Manipulation of nanoparticles of different shapes inside a scanning electron microscope

Introduction

The manipulation of nanoparticles (NPs) is a powerful method for the investigation of the mobility of nano-objects on solid substrates and it is contributing to a deeper understanding of nanomechanics and nanotribology [1]. Thanks to the rapid progress in the synthesis of NPs, there is a wide choice of materials, structures, compositions, shapes and coatings of NPs for nanomanipulation experiments. NPs demonstrate many intriguing phenomena, which are important for nanotribology and nanotechnology in general, for example low-temperature melting [2], vanishing friction [3], contact aging [4], etc.

The frictional properties of NPs have been extensively studied in manipulation experiments based on atomic force microscopy (AFM), either in contact mode or dynamic mode [5,6]. Besides the undoubted advantages of AFM manipulation methods, such as a wide choice of materials (not limited to conductive materials), and high resolution and accuracy, they have certain limitations. AFM is used for both displacement and visualization of the initial and the final position of the NPs, but these two procedures cannot be performed simultaneously. Therefore there is no real-time visual feedback in a single line scan concerning the trajectory of the particle and its type of motion (sliding, rolling or rotation) during the manipulation event. It is possible to extract trajectory and motion type data from complete AFM images as it was recently demonstrated in several works [4,7-9]. However, such a process is time consuming, since it requires a large amount of line scans to be made. The interpretation of the manipulation experiments is still a challenge because of a number of factors that might not be properly defined. Those factors include the morphology of the NP, the real contact area, as well as various diffusion and chemical processes possibly taking place in the vicinity of the NP–substrate interface [10]. For instance, in most of the nanomanipulation experiments NPs are considered to be spherical (described by the diameter only) [9,11-14], and the roughness of the substrate is neglected by assuming it to be atomically flat. Significantly fewer works are dedicated to nonspherical NPs [5,15-18] and nanoscale roughness [10].

The goal of this article is to demonstrate the advantages and to discuss the limitations of a real-time manipulation technique inside a scanning electron microscope (SEM) that is employed for tribological studies of metal NPs. The forces needed to overcome static friction and move individual polyhedron-like Au and sphere-like Ag NPs on an oxidized Si surface are measured and analyzed with respect to the morphology of the NPs.

Experimental

The 150 nm Au NPs (BBI International) were deposited from solution onto oxidized silicon wafers (Semiconductor Wafer Inc., 50 nm of thermal oxide). The samples were annealed for 1 h at 500 °C prior to every experiment to remove the surfactant. Rounded Ag NPs were produced by laser-induced (532 nm, Expla, NL200) partial melting [19] of pentagonal Ag nanowires (Blue Nano), 120 nm in diameter, which were deposited on the oxidized silicon wafer.
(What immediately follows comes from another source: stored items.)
import Literature.Geometry.Riemannian.GramOperatorFrameTrace
import HarnessLib

/-!
# Hölder smallness of the frame defect `∑ᵢ D²u(bᵢ, bᵢ) - Δu` as `Du → 0`

Topic `Literature/Geometry/Riemannian` (continuation of `GramOperatorFrameTrace.lean`).  For the
nonparametric description of an almost flat piece of submanifold (White 2005, §8.4 and p. 1505
(9)), the second-order operator `∑ᵢ D²u(bᵢ, bᵢ)` (trace of `D²u` in an induced-orthonormal frame,
`= g^{jk} ∂²_{jk} u`) differs from the flat Laplacian `∑ⱼ D²u(eⱼ, eⱼ)` by

  `Q = ∑ⱼ D²u ((G⁻¹ - 1) eⱼ) eⱼ`,   `G = 1 + Du† Du`

(`sum_frame_eq_sum_inverse_apply`).  Here we bound `Q` pointwise and in the Hölder sense along a
family `x ↦ (D x, D2 x)` (meant: `X ↦ (Du(X), D²u(X))` on a parabolic ball): if `‖D‖ ≤ δ`,
`‖D2‖ ≤ M` and `D`, `D2` are `α`-Hölder with constants `C₁`, `C₂` on `s`, then
`‖Q‖ ≤ |κ| M δ²` and `Q` is `α`-Hölder with constant `|κ| (C₂ δ² + 2 M δ C₁)`
(`norm_frameDefect_le`, `norm_frameDefect_sub_le`) — both `→ 0` as `δ → 0` with the other
constants bounded, which is White's "(9) converges to `0`" (p. 1505).

Everything is PROVED; no definitions, no named facts.

## References

* B. White, *A local regularity theorem for mean curvature flow*, Ann. of Math. 161 (2005),
  §8.4, p. 1505. [White2005]
-/

noncomputable section

namespace Literature.Geometry.Riemannian

open scoped RealInnerProductSpace
open Module

variable {E V F : Type*} [NormedAddCommGroup E] [InnerProductSpace ℝ E] [FiniteDimensional ℝ E]
  [NormedAddCommGroup V] [InnerProductSpace ℝ V] [FiniteDimensional ℝ V]
  [NormedAddCommGroup F] [NormedSpace ℝ F]

omit [FiniteDimensional ℝ E] in
/-- One term: `‖B (A e) e‖ ≤ ‖B‖ ‖A‖` for a unit vector `e`. [folklore] -/
theorem norm_bilin_apply_apply_le (B : E →L[ℝ] E →L[ℝ] F) (A : E →L[ℝ] E) {e : E}
    (he : ‖e‖ = 1) : ‖B (A e) e‖ ≤ ‖B‖ * ‖A‖ := by
  calc ‖B (A e) e‖ ≤ ‖B (A e)‖ * ‖e‖ := (B (A e)).le_opNorm e
    _ ≤ ‖B‖ * ‖A e‖ * ‖e‖ := mul_le_mul_of_nonneg_right (B.le_opNorm _) (norm_nonneg _)
    _ ≤ ‖B‖ * (‖A‖ * ‖e‖) * ‖e‖ :=
        mul_le_mul_of_nonneg_right (mul_le_mul_of_nonneg_left (A.le_opNorm e) (norm_nonneg B))
          (norm_nonneg _)
    _ = ‖B‖ * ‖A‖ := by rw [he]; ring

omit [FiniteDimensional ℝ E] [FiniteDimensional ℝ V] in
/-- **Pointwise bound of the frame defect**: `‖∑ⱼ D2 ((Gi - 1) eⱼ) eⱼ‖ ≤ |κ| M δ²` when
`‖Gi - 1‖ ≤ ‖D‖²`, `‖D‖ ≤ δ`, `‖D2‖ ≤ M`. [cite: White2005, §8.4 p. 1505] -/
theorem norm_frameDefect_le {κ : Type*} [Fintype κ] (e : OrthonormalBasis κ ℝ E)
    {D : E →L[ℝ] V} {D2 : E →L[ℝ] E →L[ℝ] F} {Gi : E →L[ℝ] E} {δ M : ℝ}
    (hGi : ‖Gi - 1‖ ≤ ‖D‖ ^ 2) (hD : ‖D‖ ≤ δ) (hD2 : ‖D2‖ ≤ M) :
    ‖∑ j, D2 ((Gi - 1) (e j)) (e j)‖ ≤ Fintype.card κ * (M * δ ^ 2) := by
  have hM : 0 ≤ M := (norm_nonneg D2).trans hD2
  have hA : ‖Gi - 1‖ ≤ δ ^ 2 :=
    hGi.trans (pow_le_pow_left₀ (norm_nonneg _) hD 2)
  calc ‖∑ j, D2 ((Gi - 1) (e j)) (e j)‖ ≤ ∑ j, ‖D2 ((Gi - 1) (e j)) (e j)‖ := norm_sum_le _ _
    _ ≤ ∑ _j : κ, M * δ ^ 2 := Finset.sum_le_sum fun j _ =>
        (norm_bilin_apply_apply_le D2 (Gi - 1) (e.orthonormal.1 j)).trans
          (mul_le_mul hD2 hA (norm_nonneg _) hM)
    _ = Fintype.card κ * (M * δ ^ 2) := by
        rw [Finset.sum_const, Finset.card_univ, nsmul_eq_mul]

/-- **Hölder-type bound of the frame defect along a family**: with `Gi x` the inverse Gram
operator of `D x` (`Gi (G v) = v`, `G (Gi v) = v`, `‖Gi‖ ≤ 1`), bounds `‖D x‖ ≤ δ`,
`‖D2 x‖ ≤ M` and increments `‖D x - D y‖ ≤ d₁`, `‖D2 x - D2 y‖ ≤ d₂`, the defect increments
satisfy `‖Q x - Q y‖ ≤ |κ| (d₂ δ² + 2 M δ d₁)`.  (Take `dᵢ = Cᵢ dist(x,y)^α` for the Hölder
statement.) [cite: White2005, §8.4 p. 1505] -/
theorem norm_frameDefect_sub_le {κ : Type*} [Fintype κ] (e : OrthonormalBasis κ ℝ E)
    {D D' : E →L[ℝ] V} {D2 D2' : E →L[ℝ] E →L[ℝ] F} {Gi Gi' : E →L[ℝ] E} {δ M d₁ d₂ : ℝ}
    (hGi : ∀ v, Gi ((1 + D.adjoint ∘L D) v) = v) (hGin : ‖Gi‖ ≤ 1) (hGi1 : ‖Gi - 1‖ ≤ ‖D‖ ^ 2)
    (hGi' : ∀ v, (1 + D'.adjoint ∘L D') (Gi' v) = v) (hGin' : ‖Gi'‖ ≤ 1)
    (hD : ‖D‖ ≤ δ) (hD' : ‖D'‖ ≤ δ) (hD2' : ‖D2'‖ ≤ M)
    (hd₁ : ‖D - D'‖ ≤ d₁) (hd₂ : ‖D2 - D2'‖ ≤ d₂) :
    ‖∑ j, D2 ((Gi - 1) (e j)) (e j) - ∑ j, D2' ((Gi' - 1) (e j)) (e j)‖ ≤
      Fintype.card κ * (d₂ * δ ^ 2 + 2 * M * δ * d₁) := by
  have hδ : 0 ≤ δ := (norm_nonneg _).trans hD
  have hM : 0 ≤ M := (norm_nonneg D2').trans hD2'
  have hd₁0 : 0 ≤ d₁ := (norm_nonneg _).trans hd₁
  have hA : ‖Gi - 1‖ ≤ δ ^ 2 := hGi1.trans (pow_le_pow_left₀ (norm_nonneg _) hD 2)
  have hGG : ‖Gi - Gi'‖ ≤ 2 * δ * d₁ := by
    calc ‖Gi - Gi'‖ ≤ (‖D‖ + ‖D'‖) * ‖D - D'‖ := norm_gram_inverse_sub_le hGi hGin hGi' hGin'
      _ ≤ (δ + δ) * d₁ := mul_le_mul (add_le_add hD hD') hd₁ (norm_nonneg _) (by positivity)
      _ = 2 * δ * d₁ := by ring
  rw [← Finset.sum_sub_distrib]
  calc ‖∑ j, (D2 ((Gi - 1) (e j)) (e j) - D2' ((Gi' - 1) (e j)) (e j))‖
      ≤ ∑ j, ‖D2 ((Gi - 1) (e j)) (e j) - D2' ((Gi' - 1) (e j)) (e j)‖ := norm_sum_le _ _
    _ ≤ ∑ _j : κ, (d₂ * δ ^ 2 + 2 * M * δ * d₁) := Finset.sum_le_sum fun j _ => by
        -- `B(Ae)e - B'(A'e)e = (B - B')(Ae)e + B'((A - A')e)e`, `A - A' = Gi - Gi'`
        have hsplit : D2 ((Gi - 1) (e j)) (e j) - D2' ((Gi' - 1) (e j)) (e j) =
            (D2 - D2') ((Gi - 1) (e j)) (e j) + D2' ((Gi - Gi') (e j)) (e j) := by
          simp only [sub_apply, map_sub]
          abel
        rw [hsplit]
        calc ‖(D2 - D2') ((Gi - 1) (e j)) (e j) + D2' ((Gi - Gi') (e j)) (e j)‖
            ≤ ‖(D2 - D2') ((Gi - 1) (e j)) (e j)‖ + ‖D2' ((Gi - Gi') (e j)) (e j)‖ :=
              norm_add_le _ _
          _ ≤ ‖D2 - D2'‖ * ‖Gi - 1‖ + ‖D2'‖ * ‖Gi - Gi'‖ :=
              add_le_add (norm_bilin_apply_apply_le _ _ (e.orthonormal.1 j))
                (norm_bilin_apply_apply_le _ _ (e.orthonormal.1 j))
          _ ≤ d₂ * δ ^ 2 + M * (2 * δ * d₁) :=
              add_le_add (mul_le_mul hd₂ hA (norm_nonneg _) ((norm_nonneg (D2 - D2')).trans hd₂))
                (mul_le_mul hD2' hGG (norm_nonneg _) hM)
          _ = d₂ * δ ^ 2 + 2 * M * δ * d₁ := by ring
    _ = Fintype.card κ * (d₂ * δ ^ 2 + 2 * M * δ * d₁) := by
        rw [Finset.sum_const, Finset.card_univ, nsmul_eq_mul]

end Literature.Geometry.Riemannian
High resolution images of the NPs and the traces left after displacement of the NPs were taken inside an FEI Helios Nanolab SEM. Standard contact AFM cantilevers (ATEC-CONT) were used as sharp probes to displace the NPs. The cantilever chip was mounted on a polar-coordinate manipulator Kleindiek MM3A-EM. No force registration was used inside FEI SEM.

Real time manipulations with force registration were carried out inside a Vega-II SBU TESCAN SEM. The experimental set-up comprised an XYZ-nanopositioner (SLC-1720-S, SmarAct) equipped with a custom-made force sensor. The force sensor was made by gluing an electrochemically sharpened tungsten wire or commercial AFM cantilever with a sharp tip (Nanosensor ATEC-CONT cantilevers C = 0.2 N/m) to one prong of a commercially available quartz tuning fork (QTF). The tip of ATEC-CONT cantilevers is tilted about 15 degrees relative to the cantilever, providing visibility of the tip from the top (Figure 1). In the experiments the QTF was driven electrically on its resonance frequency in the self-excitation regime in amplitude-modulation mode. The oscillation parameters of such a system strongly depend on the load that acts on the tip, which enables one to measure the applied force. The signal from the QTF was amplified by a lock-in amplifier (SR830, Stanford Research Systems) and recorded through an ADC–DAC card (NI PCI-6036E, National Instruments). The typical values of the driving voltage were 20–50 mV and the corresponding tip oscillation amplitude was in order of 100 nm. The tip oscillated parallel to the sample surface, i.e., in the shear mode [20]. The QTF force sensors were calibrated on a reference contact mode AFM cantilever (NT-MDT, CSG11), which was previously calibrated by the thermal noise method. A detailed description of calibration procedure is given in Supporting Information File 1.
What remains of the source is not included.